Giuseppe Fraticelli, assessore alla Cultura della provincia di Viterbo

Giuseppe Fraticelli, assessore alla Cultura della provincia di Viterbo 

Viterbo – Domani, giovedì 19 marzo, alle 11 al il monastero delle Clarisse nella sala del Pellegrino, saranno presentate al pubblico dodici delle pergamene del monastero di Santa Rosa oggetto del restauro effettuato dal laboratorio di restauro della Provincia di Viterbo a cura di Maria Graziella Cattafi.

Le dodici pergamene rientrano nel fondo pergamenaceo denominato “Le pergamene del monastero di Santa Rosa” costituito da quaranta esemplari manoscritti, dei quali quindici risalgono al XIII secolo, ventuno al XIV e quattro al XV secolo.

Il fondo è stato trasferito nel corso dell’anno 2002 dall’Archivio di Stato di Roma a quello di Viterbo. Le pergamene costituiscono un’ importante fonte per la conoscenza delle condizioni di vita della città di Viterbo in un periodo che va dal XIII al XV secolo. Non contengono solo informazioni relative al monastero ma anche atti relativi a privati.

Interverranno il presidente della Provincia Marcello Meroi e l’assessore provinciale alla Cultura Giuseppe Fraticelli, la traduttrice del Centro Studi “Santa Rosa da Viterbo” Eleonora Rava e Attilio Bartoli Langeli dell’Istituto Storico Italiano per il Medioevo che illustreranno il complesso dei testi e l’archivio.
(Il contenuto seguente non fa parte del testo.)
/-- Hastings's degree-4 pseudo-expectation `Ẽ_{u,v}[X] = Tr(ρ̃ X)` as a linear functional.
[cite: Hastings2022, §2.1.1] -/
def pseudoE (u v : ℝ) : Op8 →ₗ[ℂ] ℂ where
  toFun X := (pseudoState u v * X).trace
  map_add' X Y := by rw [mul_add, trace_add]
  map_smul' c X := by rw [mul_smul_comm, trace_smul, RingHom.id_apply]

/-- Unfolding. [folklore] -/
private theorem pseudoE_apply (u v : ℝ) (X : Op8) : pseudoE u v X = (pseudoState u v * X).trace := rfl

/-- `Tr(E_{st} X) = X_{ts}`. [folklore] -/
private theorem trace_single_mul' (s t : Finset Mode) (X : Op8) :
    (Matrix.single s t (1 : ℂ) * X).trace = X t s := by
  rw [Matrix.trace_single_mul, one_smul]

/-- `Ẽ_{u,v}` in terms of four matrix entries. [cite: Hastings2022, §2.1.1] -/
theorem pseudoE_eq (u v : ℝ) (X : Op8) :
    pseudoE u v X = ((1 - u : ℝ) : ℂ) * X ∅ ∅ + (u : ℂ) * X univ univ +
      (v : ℂ) * ∑ a : Fin 2, (X ∅ (quartet a) + X (quartet a) ∅) := by
  simp only [pseudoE_apply, pseudoState, add_mul, smul_mul_assoc, Finset.sum_mul, trace_add,
    trace_smul, trace_sum, trace_single_mul', smul_eq_mul]

/-- Normalisation `Ẽ[1] = 1`. [cite: Hastings2022, §2.1.1] -/
theorem pseudoE_one (u v : ℝ) : pseudoE u v 1 = 1 := by
  rw [pseudoE_eq]
  have h : ∀ a : Fin 2, (1 : Op8) ∅ (quartet a) + (1 : Op8) (quartet a) ∅ = 0 := fun a => by
    rw [one_apply_ne (quartet_ne_empty a).symm, one_apply_ne (quartet_ne_empty a), add_zero]
  simp only [one_apply_eq, h, Finset.sum_const_zero, mul_zero, add_zero, mul_one]
  push_cast
  ring

/-- Hermiticity `Ẽ[X†] = conj Ẽ[X]`. [cite: Hastings2022, §2.1.1] -/
theorem pseudoE_conjTranspose (u v : ℝ) (X : Op8) : pseudoE u v Xᴴ = star (pseudoE u v X) := by
  rw [pseudoE_eq, pseudoE_eq]
  simp only [conjTranspose_apply, star_add, star_mul', star_sum, Complex.star_def,
    Complex.conj_ofReal]
  congr 1
  congr 1
  exact Finset.sum_congr rfl fun a _ => add_comm _ _

/-- **The pseudo-energy**: `Ẽ_{u,v}[H_ε] = 7u + 4εv` ("the factor of 4 in front of εv is a
combination of 2 (for the two choices of a) times 2"). [cite: Hastings2022, §2.1.1, eq. for Ẽ[H]] -/
theorem pseudoE_hamiltonian (u v ε : ℝ) :
    pseudoE u v (hamiltonian ε) = ((7 * u + 4 * ε * v : ℝ) : ℂ) := by
  rw [pseudoE_eq]
  simp only [hamiltonian_apply, quartetCreate_apply_empty_empty, quartetCreate_apply_univ_univ,
    quartetCreate_apply_empty_quartet, quartetCreate_apply_quartet_empty, (quartet_ne_empty _).symm,
    quartet_ne_empty, if_true, if_false, erase_empty, card_empty, card_univ_erase_spec,
    star_zero, add_zero, zero_add, Fin.sum_univ_two, Fin.isValue]
  simp
  ring

/-! ### The parameters: `v = -2ε/7`, `u = v² + 2v⁴` -/

/-- The pseudo-energy at the chosen parameters: `Ẽ[H_ε] = -(4/7)ε² + (32/343)ε⁴`
(print: `-(4/7)ε² + O(ε⁴)`). [cite: Hastings2022, §2.1.1, eq. (Ẽ[H] = -4ε²/7 + O(ε⁴))] -/
theorem pseudoE_hamiltonian_val (ε : ℝ) :
    pseudoE (uOf ε) (vOf ε) (hamiltonian ε) = ((-(4 / 7) * ε ^ 2 + 32 / 343 * ε ^ 4 : ℝ) : ℂ) := by
  rw [pseudoE_hamiltonian]
  congr 1
  simp only [uOf, vOf]
  ring

/-- The parameter window: for `0 ≤ ε ≤ 1`, `0 ≤ u ≤ 1` and `v² ≤ u(1-u)`. [folklore] -/
private theorem uOf_vOf_window {ε : ℝ} (h0 : 0 ≤ ε) (h1 : ε ≤ 1) :
    0 ≤ uOf ε ∧ uOf ε ≤ 1 ∧ vOf ε ^ 2 ≤ uOf ε * (1 - uOf ε) := by
  have hv : vOf ε ^ 2 ≤ 4 / 49 := by
    rw [vOf]; nlinarith
  have hv0 : 0 ≤ vOf ε ^ 2 := sq_nonneg _
  refine ⟨by rw [uOf]; positivity, by rw [uOf]; nlinarith, ?_⟩
  rw [uOf]
  nlinarith [mul_nonneg hv0 hv0, mul_nonneg (mul_nonneg hv0 hv0) hv0]

/-! ### The lower bound `H_ε ⪰ -ε²/2·1` (a sum-of-squares decomposition with a diagonal remainder)

This replaces the exact diagonalisation of print ("the ground state energy is equal to
`E₀ = -ε²/2 + O(ε⁴)`") by an explicit operator inequality valid for `0 ≤ ε ≤ 1/2`, which is all the
barrier needs: for each quartet `a`, with `M = A†_a`, `P` = projection onto configurations
containing `Q_a`, `R` = projection onto configurations missing the other quartet's private modes,
`T₁ = (ε/2) M R + 2 P R` and `T₂ = ε M (1-R) + P (1-R)` give
`ε(M + M†) = T₁†T₁ + T₂†T₂ - [(ε²/4) Π^∅_a R + 4 P R + ε² Π^∅_a (1-R) + P (1-R)]`
(`Π^∅_a = M†M` = projection onto configurations disjoint from `Q_a`), and the diagonal operator
`N̂ + ε²/2 - Σ_a [...]` has nonnegative entries. -/

/-- The complement of `Q_a`: the other quartet's private modes AND the spectator. [folklore] -/
def rest (a : Fin 2) : Finset Mode := univ \ quartet a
Infine la coordinatrice tecnica del Laboratorio di Restauro della Provincia di Viterbo Paolo Sannucci descriverà gli interventi che hanno permesso la conservazione dei preziosi documenti.

Le 12 pergamene resteranno esposte al pubblico dal 19 al 22 marzo nel complesso del Monastero.
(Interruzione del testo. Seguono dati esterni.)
-- `Summit.HodgeConjecture.HodgeConjecture.Theorems` is the mandated namespace (single-problem summit:
-- Problem = Summit), which `linter.dupNamespace` flags on every declaration; the lakefile turns the
-- linter off tree-wide (weak option), restated here so stand-alone elaboration is warning-free too.
set_option linter.dupNamespace false

open CategoryTheory AlgebraicGeometry
open Literature.AlgebraicGeometry Literature.AlgebraicGeometry.Motives
  Literature.AlgebraicGeometry.HodgeTheory Literature.AlgebraicTopology.SingularHomology
open Summit.HodgeConjecture.HodgeConjecture.Theses.CurveNetMordellWeil (VerticalSupportMiddle)

namespace Summit.HodgeConjecture.HodgeConjecture.Theorems

open RegimeSplit

/-! ### Coniveau-one Hodge classes are algebraic under the dimension hypothesis -/

/-- **Supported rational Hodge classes are algebraic, given HC in lower dimensions** (Deligne,
Hodge III Cor. 8.2.8 + Voisin 2025 Cor. 2.12, both discharged in the tree; assembled by
`supportedHodgeClass_mem_algebraicClasses_of_codim_lt`): on a smooth projective `n`-fold, a rational
`(p,p)`-class of coniveau `≥ 1` is algebraic as soon as the Hodge conjecture holds for all smooth
projective varieties of dimension `< n`. [cite: DeligneHodgeIII1974, Cor. 8.2.8]
[cite: Voisin2025, Cor. 2.12] -/
theorem supportedHodgeClasses_algebraic_of_hodgeBelowDim {n : ℕ} (ih : HodgeBelowDim n)
    {X : SchemeOver ℂ} (hX : IsSmoothProjective n X) {p : ℕ} (c : complexBetti X (2 * p))
    (hc : IsRationalClass c) (hpp : IsOfHodgeType n X (2 * p) p p c)
    (hsupp : c ∈ supportedClasses X (2 * p) 1) : c ∈ algebraicClasses X p :=
  supportedHodgeClass_mem_algebraicClasses_of_codim_lt
    Deligne1974_ker_restrictCompl_eq_iSup_range_complexGysin_holds
    Voisin2025_hodgeClass_lift_complexGysin_holds hX
    (fun _ d _ hm _ hY β hβ hβ' ↦ ih hm hY d β hβ hβ') c hc hpp hsupp

/-- The coniveau form of the middle step on a class of `2q`-folds suffices: it is enough to put every
rational `(q,q)`-class into `algebraicClasses ⊔ span{rational (q,q) of coniveau ≥ 1}` (the second
summand is algebraic by `supportedHodgeClasses_algebraic_of_hodgeBelowDim`). [cite: Voisin2025, Cor. 2.12] -/
theorem middleStepFor_of_coniveau (P : ∀ _ : SchemeOver ℂ, Prop)
    (h : ∀ ⦃q : ℕ⦄ ⦃X : SchemeOver ℂ⦄, 2 ≤ q → IsSmoothProjective (2 * q) X → HodgeBelowDim (2 * q) →
      P X → Submodule.span ℂ {c : complexBetti X (2 * q) |
          IsRationalClass c ∧ IsOfHodgeType (2 * q) X (2 * q) q q c} ≤
        algebraicClasses X q ⊔ Submodule.span ℂ {c : complexBetti X (2 * q) |
          IsRationalClass c ∧ IsOfHodgeType (2 * q) X (2 * q) q q c ∧ c ∈ supportedClasses X (2 * q) 1}) :
    MiddleStepFor P := by
  intro q X hq hX ih hP c hc hh
  have hmem := h hq hX ih hP (Submodule.subset_span ⟨hc, hh⟩)
  have hle : algebraicClasses X q ⊔ Submodule.span ℂ {c : complexBetti X (2 * q) |
      IsRationalClass c ∧ IsOfHodgeType (2 * q) X (2 * q) q q c ∧ c ∈ supportedClasses X (2 * q) 1} ≤
      algebraicClasses X q := by
    refine sup_le le_rfl (Submodule.span_le.2 ?_)
    rintro c' ⟨hc', hh', hs'⟩
    exact supportedHodgeClasses_algebraic_of_hodgeBelowDim ih hX c' hc' hh' hs'
  exact hle hmem

/-! ### The level-wise reduction of the Hodge conjecture to its middle step -/

/-- The two regimes of the CH₀-dichotomy give the middle step on ALL `2q`-folds (classical case
split on `ChowZeroDegenerate X`). [cite: VoisinHodgeII2003, Cor. 10.21 and Thm. 10.17] -/
theorem middleStep_of_regimes (hD : MiddleStepFor ChowZeroDegenerate)
    (hH : MiddleStepFor fun X ↦ ¬ ChowZeroDegenerate X) : MiddleStepFor fun _ ↦ True := by
  intro q X hq hX ih _ c hc hh
  by_cases hW : ChowZeroDegenerate X
  · exact hD hq hX ih hW c hc hh
  · exact hH hq hX ih hW c hc hh

/-- **HC below the middle at dimension `n` from HC in all dimensions `< n`** — the tree's proved
Lefschetz-pencil step `mem_algebraicClasses_of_two_mul_le`. [cite: DecataldoMigliorini2009, §4 proof of Prop. 4.5] -/
theorem hodge_below_middle_of_hodgeBelowDim {n : ℕ} (ih : HodgeBelowDim n) {X : SchemeOver ℂ}
    (hX : IsSmoothProjective n X) (p : ℕ) (hp : 2 * p < n) (c : complexBetti X (2 * p))
    (hc : IsRationalClass c) (hh : IsOfHodgeType n X (2 * p) p p c) : c ∈ algebraicClasses X p := by
  obtain ⟨m, rfl⟩ : ∃ m, n = m + 1 := ⟨n - 1, by omega⟩
  exact mem_algebraicClasses_of_two_mul_le hX (fun Y hY q c hc hh ↦ ih (lt_add_one m) hY q c hc hh)
    p c (by omega) hc hh

/-- **HC in all codimensions at dimension `n` from HC in dimensions `< n` and the middle step**:
pencil step below the middle, hard Lefschetz above it (`HardLefschetzNFold.mem_algebraicClasses_of_lt_holds`),
the middle step / Lefschetz `(1,1)` / `algebraicClasses_zero` in the middle.
[cite: KerrPearlstein2011, §3.1] [cite: BrosnanFangNiePearlstein2009, §6 Lemma 48] -/
theorem hodge_of_hodgeBelowDim_of_middleStep {n : ℕ} (ih : HodgeBelowDim n)
    (mid : MiddleStepFor fun _ ↦ True) {X : SchemeOver ℂ}
    (hX : IsSmoothProjective n X) (p : ℕ) (c : complexBetti X (2 * p)) (hc : IsRationalClass c)
    (hh : IsOfHodgeType n X (2 * p) p p c) : c ∈ algebraicClasses X p := by
  rcases lt_trichotomy (2 * p) n with hlt | heq | hgt
  · exact hodge_below_middle_of_hodgeBelowDim ih hX p hlt c hc hh
  · rcases Nat.lt_or_ge p 2 with hp2 | hp2
    · interval_cases p
      · rw [algebraicClasses_zero]
        exact Submodule.mem_top
      · exact lefschetzOneOne_rational_holds hX c hc hh
    · subst heq
      exact mid hp2 hX ih trivial c hc hh
  · refine HardLefschetzNFold.mem_algebraicClasses_of_lt_holds hX hgt (fun c' hc' hh' ↦ ?_) c hc hh
    rcases Nat.lt_or_ge (2 * (n - p)) n with hlow | hzero
    · exact hodge_below_middle_of_hodgeBelowDim ih hX (n - p) hlow c' hc' hh'
    · have h0 : n - p = 0 := by omega
      generalize n - p = k at c' hh' h0 ⊢
      subst h0
      rw [algebraicClasses_zero]
      exact Submodule.mem_top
“E’ con grande piacere – hanno spiegato il presidente Meroi e l’assessore Fraticelli – che andiamo a presentare questo ennesimo intervento di restauro realizzato dal Laboratorio provinciale. Una realtà che si è rivelata essenziale in tutti questi anni per conservare e tramandare la memoria storica, unendo presente e passato e favorendo il contatto fra i cittadini di Viterbo e della Tuscia e il loro inestimabile patrimonio storico e culturale.

Il recupero ed il conseguente restauro delle dodici pergamene è stata un’altra sfida ambiziosa che gli operatori del Laboratorio hanno raccolto e vinto.
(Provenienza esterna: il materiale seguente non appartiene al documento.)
import Summits.HubbardSuperconductivity.HubbardSuperconductivity.Theorems.AnisotropyChordTransferFibre3FinX3Eval
import Summits.HubbardSuperconductivity.HubbardSuperconductivity.Theorems.AnisotropyChordTransferFibre3FinX3T25c031

/-!
# Route `AnisotropyChord` / H0 rotor rung: FIN per-`L` GM₃ (X4), `L = 25` — row-C cell fact of cell 31

Kernel fact `xcCellAnyT0 25 (49/50) 100 184151415600318 188755200990326 56 tb = true` (row C of cert cell 31 with `b = 56/100` and the `T⁺·D` brackets `tb` exported by the row-`N₁` fact `xn25_31`): the recomputed tables are rewritten to the certified literals of `…FinX3T25c031` and the check is decided by the kernel; assembled in `…FinX3GM3TwentyFive`.
Prover seat `hubbard-h0-rotor-p3` g8; helper for piece A = stmt-HubbardSuperconductivity-23918 of rung 19089 (`--supports`, helper class).
WHAT THIS IS NOT: nothing here proves superconductivity in the Hubbard model (rotor TARGET as worded stays FALSE, g15 verdict); kernel facts for the FIN certificate of ONE conditional reduction.  Tree imports only; zero data; standard axioms.
-/

set_option linter.dupNamespace false
set_option autoImplicit false

namespace Summit.HubbardSuperconductivity.HubbardSuperconductivity.Theorems.AnisotropyChord.Transfer.Fibre3

namespace FinXD

open FinXB FinCell Hole2

set_option maxHeartbeats 4000000 in
/-- row C of cell 31 of `L = 25` (`b = 56/100`). [folklore] -/
theorem xc25_31 : xcCellAnyT0 25 (49/50 : ℚ) 100 184151415600318 188755200990326 56 ((548289806648337 : ℤ), (570378191564081 : ℤ)) = true := by
  unfold xcCellAnyT0
  rw [tf25_31_eq, tg25_31_eq]
  decide +kernel

end FinXD

end Summit.HubbardSuperconductivity.HubbardSuperconductivity.Theorems.AnisotropyChord.Transfer.Fibre3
Perché – tengono a sottolineare Meroi e Fraticelli – prendere in mano opere d’arte e manoscritti antichi non è uno scherzo e senza la dovuta professionalità si corre il rischio di comprometterne definitivamente la qualità. Un rischio questo che non hanno mai corso le opere che sono state affidate al Laboratorio provinciale, nelle mani esperte di quanti vi lavorano.

Ringraziamo la dottoressa Sannucci e tutti i suoi collaboratori per questo nuovo ambizioso progetto concluso positivamente. Per quanto ci riguarda – concludono – siamo fieri di aver contribuito in questi cinque anni alla crescita e allo sviluppo di questa straordinaria realtà territoriale che in tanti ci invidiano”.

Due di queste pergamene, risultano di particolare interesse per la città di Viterbo, poiché riguardano l’istituzione della processione di Santa Rosa nel giorno della sua celebrazione.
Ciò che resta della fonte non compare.